(Stored data entries)
== == ==
import Mathlib
import Literature.Geometry.Lorentzian.Basic

/-!
# Route EIHFluxBalance — `ModulatedKerrHandoff`: the retarded clock of a slow world-line

Helper file for the crux `stmt-FinalStateConjecture-10167`
(`Summit.FinalStateConjecture.FinalStateConjecture.Theses.EIHFluxBalance.ModulatedKerrHandoff`),
line `photon-rocket-modulation`, registered stub `stub_retardedClock` (S2).

For a smooth world-line `u ↦ (u, ξ u)` in `E4 = ℝ × ℝ³` of speed `‖ξ̇‖ ≤ v < 1`, the RETARDED TIME
`U x` of an event `x ∈ E4` is the unique `u` with `x⁰ − u = ‖x̲ − ξ(u)‖` (the past light cone of `x`
meets the world-line exactly once), and `U` is `C^∞` off the world-line `{x̲ = ξ(U x)}`.

* `retardedClock_norm_sub_le` — `‖ξ a − ξ b‖ ≤ v |a − b|` (mean value inequality);
* `retardedClock_unique` — two solutions of the clock equation coincide
  (`|u − u'| ≤ ‖ξ u − ξ u'‖ ≤ v |u − u'|`, `v < 1`);
* `retardedClock_exists` — a solution exists (intermediate value theorem for the continuous
  `u ↦ x⁰ − u − ‖x̲ − ξ u‖`, which is `≤ 0` at `u = x⁰` and `≥ 0` at `u = x⁰ − ‖x̲ − ξ x⁰‖/(1 − v)`);
* `retardedClock_local` — near a solution `(x₀, u₀)` off the world-line the clock equation has a
  `C^∞` local solution (implicit function theorem, `ContDiffAt.implicitFunction`: the `u`-derivative
  of `u + ‖x̲ − ξ u‖ − x⁰` is `1 + ∂_u‖x̲ − ξ u‖ ≥ 1 − v > 0`);
* `retardedClock_contDiffAt` / `retardedClock_contDiffOn` — ANY solution `U` of the clock equation
  is `C^∞` at every `x` with `x̲ ≠ ξ(U x)` (it agrees with the local solution near `x`, by uniqueness);
* `stub_retardedClock` — the registered one-line form.

Kinnersley, Phys. Rev. 186 (1969) 1335, §2; Hogan–Puetzfeld, arXiv:2007.04685, §2
(retarded-time construction). [folklore calculus]
-/

noncomputable section

set_option linter.dupNamespace false

open scoped Manifold ContDiff Topology ENNReal NNReal
open Filter Set TopologicalSpace Literature.Geometry.Lorentzian

namespace Summit.FinalStateConjecture.FinalStateConjecture.Cruxes.ModulatedKerrHandoff.PhotonRocketModulation

/-- A smooth world-line with `‖ξ̇‖ ≤ v` is `v`-Lipschitz: `‖ξ a − ξ b‖ ≤ v · |a − b|` (mean value
inequality). [folklore] -/
theorem retardedClock_norm_sub_le {ξ : ℝ → E3} {v : ℝ} (hξ : ContDiff ℝ ∞ ξ)
    (hdξ : ∀ t, ‖deriv ξ t‖ ≤ v) (a b : ℝ) : ‖ξ a - ξ b‖ ≤ v * |a - b| := by
  have hd : Differentiable ℝ ξ := hξ.differentiable (by simp)
  have h := Convex.norm_image_sub_le_of_norm_deriv_le (s := Set.univ) (fun x _ ↦ hd x)
    (fun x _ ↦ hdξ x) convex_univ (Set.mem_univ b) (Set.mem_univ a)
  simpa [Real.norm_eq_abs] using h

/-- Uniqueness of the retarded time: two solutions `u, u'` of `x⁰ − u = ‖x̲ − ξ u‖` coincide when
`ξ` is `v`-Lipschitz with `v < 1` (`|u − u'| ≤ ‖ξ u − ξ u'‖ ≤ v |u − u'|`). [folklore] -/
theorem retardedClock_unique {ξ : ℝ → E3} {v : ℝ} (hv1 : v < 1)
    (hvd : ∀ a b, ‖ξ a - ξ b‖ ≤ v * |a - b|) {x : E4} {u u' : ℝ}
    (hu : x 0 - u = ‖E4.spatial x - ξ u‖) (hu' : x 0 - u' = ‖E4.spatial x - ξ u'‖) :
    u = u' := by
  have h1 : |u' - u| ≤ v * |u' - u| := by
    have h2 : u' - u = ‖E4.spatial x - ξ u‖ - ‖E4.spatial x - ξ u'‖ := by linarith
    calc |u' - u| = |‖E4.spatial x - ξ u‖ - ‖E4.spatial x - ξ u'‖| := by rw [h2]
      _ ≤ ‖(E4.spatial x - ξ u) - (E4.spatial x - ξ u')‖ := abs_norm_sub_norm_le _ _
      _ = ‖ξ u' - ξ u‖ := by congr 1; abel
      _ ≤ v * |u' - u| := hvd u' u
  have h3 : |u' - u| ≤ 0 := by nlinarith [abs_nonneg (u' - u)]
  have h4 : u' - u = 0 := abs_nonpos_iff.mp h3
  linarith

/-- Existence of the retarded time: `u ↦ x⁰ − u − ‖x̲ − ξ u‖` is continuous, `≤ 0` at `u = x⁰`
and `≥ 0` at `u = x⁰ − ‖x̲ − ξ x⁰‖ / (1 − v)`, so it vanishes somewhere (intermediate value
theorem). [folklore] -/
theorem retardedClock_exists {ξ : ℝ → E3} {v : ℝ} (hc : Continuous ξ) (hv1 : v < 1)
    (hvd : ∀ a b, ‖ξ a - ξ b‖ ≤ v * |a - b|) (x : E4) :
    ∃ u : ℝ, x 0 - u = ‖E4.spatial x - ξ u‖ := by
  set D : ℝ := ‖E4.spatial x - ξ (x 0)‖ with hD
  have h1v : 0 < 1 - v := by linarith
  have hD0 : 0 ≤ D := norm_nonneg _
  set R : ℝ := D / (1 - v) with hR
  have hR0 : 0 ≤ R := div_nonneg hD0 h1v.le
  have hRD : R - v * R = D := by
    rw [hR]
    field_simp
  let F : ℝ → ℝ := fun u ↦ x 0 - u - ‖E4.spatial x - ξ u‖
  have hF : Continuous F := by
    fun_prop
  have ha : F (x 0) ≤ 0 := by
    show x 0 - x 0 - ‖E4.spatial x - ξ (x 0)‖ ≤ 0
    have := norm_nonneg (E4.spatial x - ξ (x 0))
    linarith
  have hb : 0 ≤ F (x 0 - R) := by
    have h1 : ‖E4.spatial x - ξ (x 0 - R)‖ ≤ D + v * R := by
      have h2 := hvd (x 0) (x 0 - R)
      have habs : |x 0 - (x 0 - R)| = R := by rw [sub_sub_cancel, abs_of_nonneg hR0]
      rw [habs] at h2
      calc ‖E4.spatial x - ξ (x 0 - R)‖
          = ‖(E4.spatial x - ξ (x 0)) + (ξ (x 0) - ξ (x 0 - R))‖ := by congr 1; abel
        _ ≤ ‖E4.spatial x - ξ (x 0)‖ + ‖ξ (x 0) - ξ (x 0 - R)‖ := norm_add_le _ _
        _ ≤ D + v * R := add_le_add le_rfl h2
    show 0 ≤ x 0 - (x 0 - R) - ‖E4.spatial x - ξ (x 0 - R)‖
    linarith
  obtain ⟨u, hu⟩ : (0 : ℝ) ∈ Set.range F := intermediate_value_univ (x 0) (x 0 - R) hF ⟨ha, hb⟩
  refine ⟨u, ?_⟩
  have hu' : x 0 - u - ‖E4.spatial x - ξ u‖ = 0 := hu
  linarith

/-- Local smooth solutions of the clock equation (implicit function theorem). Near a point
`(x₀, u₀)` off the world-line (`x̲₀ ≠ ξ u₀`) the level set of `f(x, u) = u + ‖x̲ − ξ u‖ − x⁰`
through `(x₀, u₀)` is the graph of a function `ψ`, `C^∞` at `x₀`: `f` is `C^∞` near `(x₀, u₀)`
(the norm is smooth off `0`) and `∂_u f = 1 + ∂_u ‖x̲₀ − ξ u‖ ≥ 1 − v > 0` because
`u ↦ ‖x̲₀ − ξ u‖` is `v`-Lipschitz. Mathlib: `ContDiffAt.implicitFunction`,
`ContDiffAt.contDiffAt_implicitFunction`, `ContDiffAt.eventually_apply_implicitFunction`.
[folklore] -/
theorem retardedClock_local {ξ : ℝ → E3} {v : ℝ} (hξ : ContDiff ℝ ∞ ξ) (hv0 : 0 ≤ v)
    (hv1 : v < 1) (hvd : ∀ a b, ‖ξ a - ξ b‖ ≤ v * |a - b|) {x₀ : E4} {u₀ : ℝ}
    (hne : E4.spatial x₀ ≠ ξ u₀) :
    ∃ ψ : E4 → ℝ, ContDiffAt ℝ ∞ ψ x₀ ∧
      ∀ᶠ x in 𝓝 x₀, x 0 - ψ x - ‖E4.spatial x - ξ (ψ x)‖ =
        x₀ 0 - u₀ - ‖E4.spatial x₀ - ξ u₀‖ := by
  have hn : (∞ : WithTop ℕ∞) ≠ 0 := by simp
  set f : E4 × ℝ → ℝ := fun q ↦ q.2 + ‖E4.spatial q.1 - ξ q.2‖ - q.1 0 with hf_def
  have hsub0 : E4.spatial x₀ - ξ u₀ ≠ 0 := sub_ne_zero.mpr hne
  have hf : ContDiffAt ℝ ∞ f (x₀, u₀) := by
    have h1 : ContDiff ℝ ∞ (fun q : E4 × ℝ ↦ E4.spatial q.1 - ξ q.2) :=
      (E4.spatial.contDiff.comp contDiff_fst).sub (hξ.comp contDiff_snd)
    have h2 : ContDiffAt ℝ ∞ (fun q : E4 × ℝ ↦ ‖E4.spatial q.1 - ξ q.2‖) (x₀, u₀) :=
      h1.contDiffAt.norm ℝ hsub0
    have h3 : ContDiff ℝ ∞ (fun q : E4 × ℝ ↦ q.1 0) := by fun_prop
    exact (contDiffAt_snd.add h2).sub h3.contDiffAt
  -- the partial `u`-derivative of `f` at `(x₀, u₀)` is positive
  have hL : 0 < (fderiv ℝ f (x₀, u₀) ∘L ContinuousLinearMap.inr ℝ E4 ℝ) 1 := by
    have hfd : HasFDerivAt f (fderiv ℝ f (x₀, u₀)) (x₀, u₀) :=
      (hf.differentiableAt hn).hasFDerivAt
    have hg : HasFDerivAt (fun u : ℝ ↦ (x₀, u)) (ContinuousLinearMap.inr ℝ E4 ℝ) u₀ :=
      hasFDerivAt_prodMk_right x₀ u₀
    have hcomp : HasDerivAt (fun u : ℝ ↦ f (x₀, u))
        ((fderiv ℝ f (x₀, u₀) ∘L ContinuousLinearMap.inr ℝ E4 ℝ) 1) u₀ :=
      (hfd.comp u₀ hg).hasDerivAt
    have hnd : DifferentiableAt ℝ (fun u : ℝ ↦ ‖E4.spatial x₀ - ξ u‖) u₀ :=
      ((contDiff_const.sub hξ).contDiffAt.norm ℝ hsub0).differentiableAt hn
    have hderiv2 : HasDerivAt (fun u : ℝ ↦ f (x₀, u))
        (1 + deriv (fun u : ℝ ↦ ‖E4.spatial x₀ - ξ u‖) u₀) u₀ :=
      ((hasDerivAt_id' u₀).add hnd.hasDerivAt).sub_const (x₀ 0)
    have hL1 := hcomp.unique hderiv2
    have hlip : LipschitzWith ⟨v, hv0⟩ (fun u : ℝ ↦ ‖E4.spatial x₀ - ξ u‖) := by
      refine LipschitzWith.of_dist_le_mul fun a b ↦ ?_
      rw [Real.dist_eq, Real.dist_eq]
      calc |‖E4.spatial x₀ - ξ a‖ - ‖E4.spatial x₀ - ξ b‖|
          ≤ ‖(E4.spatial x₀ - ξ a) - (E4.spatial x₀ - ξ b)‖ := abs_norm_sub_norm_le _ _
        _ = ‖ξ b - ξ a‖ := by congr 1; abel
        _ ≤ v * |b - a| := hvd b a
        _ = ((⟨v, hv0⟩ : ℝ≥0) : ℝ) * |a - b| := by rw [abs_sub_comm]
    have hdle : |deriv (fun u : ℝ ↦ ‖E4.spatial x₀ - ξ u‖) u₀| ≤ v := by
      have h := norm_deriv_le_of_lipschitz (x₀ := u₀) hlip
      rw [Real.norm_eq_abs] at h
      exact h
    rw [hL1]
    have := neg_abs_le (deriv (fun u : ℝ ↦ ‖E4.spatial x₀ - ξ u‖) u₀)
    linarith
  have if₂ : (fderiv ℝ f (x₀, u₀) ∘L ContinuousLinearMap.inr ℝ E4 ℝ).IsInvertible := by
    refine ⟨ContinuousLinearEquiv.unitsEquivAut ℝ (Units.mk0 _ hL.ne'), ?_⟩
    exact ContinuousLinearMap.ext_ring (by simp)
  refine ⟨hf.implicitFunction hn if₂, hf.contDiffAt_implicitFunction hn if₂, ?_⟩
  have hev := hf.eventually_apply_implicitFunction hn if₂
  filter_upwards [hev] with x hx
  have hx' : hf.implicitFunction hn if₂ x
      + ‖E4.spatial x - ξ (hf.implicitFunction hn if₂ x)‖ - x 0
      = u₀ + ‖E4.spatial x₀ - ξ u₀‖ - x₀ 0 := hx
  linarith

/-- Smoothness of the retarded clock off the world-line, pointwise form: ANY solution `U` of the
clock equation `x⁰ − U x = ‖x̲ − ξ(U x)‖` is `C^∞` at every `x₀` with `x̲₀ ≠ ξ(U x₀)`, because it
agrees near `x₀` with the local implicit-function solution (global uniqueness of the retarded
time). [folklore] -/
theorem retardedClock_contDiffAt {ξ : ℝ → E3} {v : ℝ} (hξ : ContDiff ℝ ∞ ξ) (hv0 : 0 ≤ v)
    (hv1 : v < 1) (hdξ : ∀ t, ‖deriv ξ t‖ ≤ v) {U : E4 → ℝ}
    (hU : ∀ x : E4, x 0 - U x = ‖E4.spatial x - ξ (U x)‖) {x₀ : E4}
    (hx₀ : E4.spatial x₀ ≠ ξ (U x₀)) : ContDiffAt ℝ ∞ U x₀ := by
  have hvd := retardedClock_norm_sub_le hξ hdξ
  obtain ⟨ψ, hψ, hev⟩ := retardedClock_local hξ hv0 hv1 hvd hx₀
  refine hψ.congr_of_eventuallyEq ?_
  filter_upwards [hev] with x hx
  have h0 : x₀ 0 - U x₀ - ‖E4.spatial x₀ - ξ (U x₀)‖ = 0 := by rw [hU x₀, sub_self]
  have hψx : x 0 - ψ x = ‖E4.spatial x - ξ (ψ x)‖ := by linarith
  exact retardedClock_unique hv1 hvd (hU x) hψx

/-- Smoothness of the retarded clock off the world-line: any solution `U` of the clock equation is
`C^∞` on `{x | x̲ ≠ ξ(U x)}`. [folklore] -/
theorem retardedClock_contDiffOn {ξ : ℝ → E3} {v : ℝ} (hξ : ContDiff ℝ ∞ ξ) (hv0 : 0 ≤ v)
    (hv1 : v < 1) (hdξ : ∀ t, ‖deriv ξ t‖ ≤ v) {U : E4 → ℝ}
    (hU : ∀ x : E4, x 0 - U x = ‖E4.spatial x - ξ (U x)‖) :
    ContDiffOn ℝ ∞ U {x : E4 | E4.spatial x ≠ ξ (U x)} :=
  fun _ hx ↦ (retardedClock_contDiffAt hξ hv0 hv1 hdξ hU hx).contDiffWithinAt

/-- S2 · RETARDED CLOCK (registered stub of line `photon-rocket-modulation`). For a smooth
world-line `ξ : ℝ → E3` of speed `≤ v < 1`, every event `x ∈ E4` has a unique retarded time `u`
(`x⁰ − u = ‖x̲ − ξ(u)‖`), and there is a retarded-time function, `C^∞` off the world-line.
Kinnersley, Phys. Rev. 186 (1969) 1335, §2; Hogan–Puetzfeld arXiv:2007.04685 §2. [folklore] -/
theorem stub_retardedClock :
    ∀ (ξ : ℝ → E3) (v : ℝ), ContDiff ℝ ((⊤ : ℕ∞) : WithTop ℕ∞) ξ → 0 ≤ v → v < 1 →
      (∀ t, ‖deriv ξ t‖ ≤ v) →
        (∀ x : E4, ∃! u : ℝ, x 0 - u = ‖E4.spatial x - ξ u‖) ∧
        ∃ U : E4 → ℝ, (∀ x : E4, x 0 - U x = ‖E4.spatial x - ξ (U x)‖) ∧
          ContDiffOn ℝ ((⊤ : ℕ∞) : WithTop ℕ∞) U {x : E4 | E4.spatial x ≠ ξ (U x)} := by
  intro ξ v hξ hv0 hv1 hdξ
  have hvd := retardedClock_norm_sub_le hξ hdξ
  have hex : ∀ x : E4, ∃ u : ℝ, x 0 - u = ‖E4.spatial x - ξ u‖ :=
    fun x ↦ retardedClock_exists hξ.continuous hv1 hvd x
  refine ⟨fun x ↦ ?_, fun x ↦ (hex x).choose, fun x ↦ (hex x).choose_spec, ?_⟩
  · obtain ⟨u, hu⟩ := hex x
    exact ⟨u, hu, fun u' hu' ↦ retardedClock_unique hv1 hvd hu' hu⟩
  · exact retardedClock_contDiffOn hξ hv0 hv1 hdξ fun x ↦ (hex x).choose_spec

end Summit.FinalStateConjecture.FinalStateConjecture.Cruxes.ModulatedKerrHandoff.PhotonRocketModulation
== == ==
Exercise instructions: From the data above, return every line from the line that has "R))‖ := by congr 1; abel" up to and including the line that has "Near a point", exactly.

Response:
          = ‖(E4.spatial x - ξ (x 0)) + (ξ (x 0) - ξ (x 0 - R))‖ := by congr 1; abel
        _ ≤ ‖E4.spatial x - ξ (x 0)‖ + ‖ξ (x 0) - ξ (x 0 - R)‖ := norm_add_le _ _
        _ ≤ D + v * R := add_le_add le_rfl h2
    show 0 ≤ x 0 - (x 0 - R) - ‖E4.spatial x - ξ (x 0 - R)‖
    linarith
  obtain ⟨u, hu⟩ : (0 : ℝ) ∈ Set.range F := intermediate_value_univ (x 0) (x 0 - R) hF ⟨ha, hb⟩
  refine ⟨u, ?_⟩
  have hu' : x 0 - u - ‖E4.spatial x - ξ u‖ = 0 := hu
  linarith

/-- Local smooth solutions of the clock equation (implicit function theorem). Near a point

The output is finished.